NOAA spokeswoman Jennie Lyons declined to say where the letters were sent. She said investigators would not provide the names of the communities and declined a request to be interviewed.

“These letters formally advised the villages of their responsibility to know and abide by the law and specified the limitations of subsistence whaling — detailing what is required to lawfully hunt and harvest whales,” the NOAA statement said. “This outreach strengthened compliance relationships and information sharing between the villages.”

But leaders of those communities said knew nothing about the warning from the federal agency.

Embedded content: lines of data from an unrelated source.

/-- **The §16 path of the composition WITHOUT `𝔞 = o(𝓛)`**: Proposition 14.1 + u010 + (16.12) + (16.16)
⇒ (16.17)ᴿ = `Skeleton.Eval1617Rel c′` ((16.2) ⇐ Prop. 14.1 + u010 is `Skeleton.eq16_2_of_prop141`;
u043/u044 are tree theorems; the in-line `(pt₀)^{β₁}` claim is proved). Compare
`Skeleton.eval1617_of_leaves` (absolute (16.17), one more hypothesis `hsmall : 𝔞 = o(𝓛)`, GAP row
G-d49-1): the relative form needed downstream (`eval181Rel_of_parts`) carries no such hypothesis.
[cite: Zhang2022LandauSiegel, §16 (16.17) p.95] -/
theorem eval1617Rel_of_leaves (c' : ℝ) (h141 : Prop141) (h010 : Typed.Section16A.Step16_u010 c')
    (h1612 : Typed.Section16A.Eq16_12 c') (h1616 : Typed.Section16B.Eq16_16 c') :
    Eval1617Rel c' :=
  eval1617Rel_of_parts c' (fun _ _ χ p => Typed.Section16A.Phi2p c' χ p)
    (eq16_2_of_prop141 c' h141 h010) (step16_u045Rel_of c' h1612 h1616)

end Literature.NumberTheory.LFunctions.Zhang2022.Skeleton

“I would also like to know about this letter,” Napaskiak tribal administrator Sharon Williams said in a telephone interview.

The Washington, D.C.-based Animal Welfare Institute criticized the agency for not seeking prosecution of people who killed the whale.

“The reality here is that the law was broken,” said DJ Schubert, an institute wildlife biologist.

In a similar case in 2016, Native Alaska villagers in Toksook Bay killed a protected humpback whale in an event that prompted an investigation by the NOAA that also did not result in prosecution.

Last year’s killing of the grey whale was a welcome respite for Native Alaska residents who got the whale’s meat and blubber because much of the salmon they had harvested was ruined by heavy rains that prevented the fish that was being dried outside from preserving properly, Williams said last year.

Subsistence hunting of smaller beluga whales is allowed in the region. And 11 Native villages farther north are authorized by the International Whaling Commission to hunt bowhead whales.

But Eastern Pacific grey whales, also called California grey whales, are protected by federal rules. The animals are a familiar sight in Alaska waters, but villagers said they had never seen one go into the Kuskokwim River before last year’s sighting of the whale that was killed.

The grey whales feed in the Bering, Chukchi and Beaufort seas in summer and migrate down the West Coast each winter to breed, mostly in the bays of Baja California.

In 1994, the whales were removed from the endangered species list, and only a small number are allowed by the International Whaling Commission to be harvested by Russian hunters.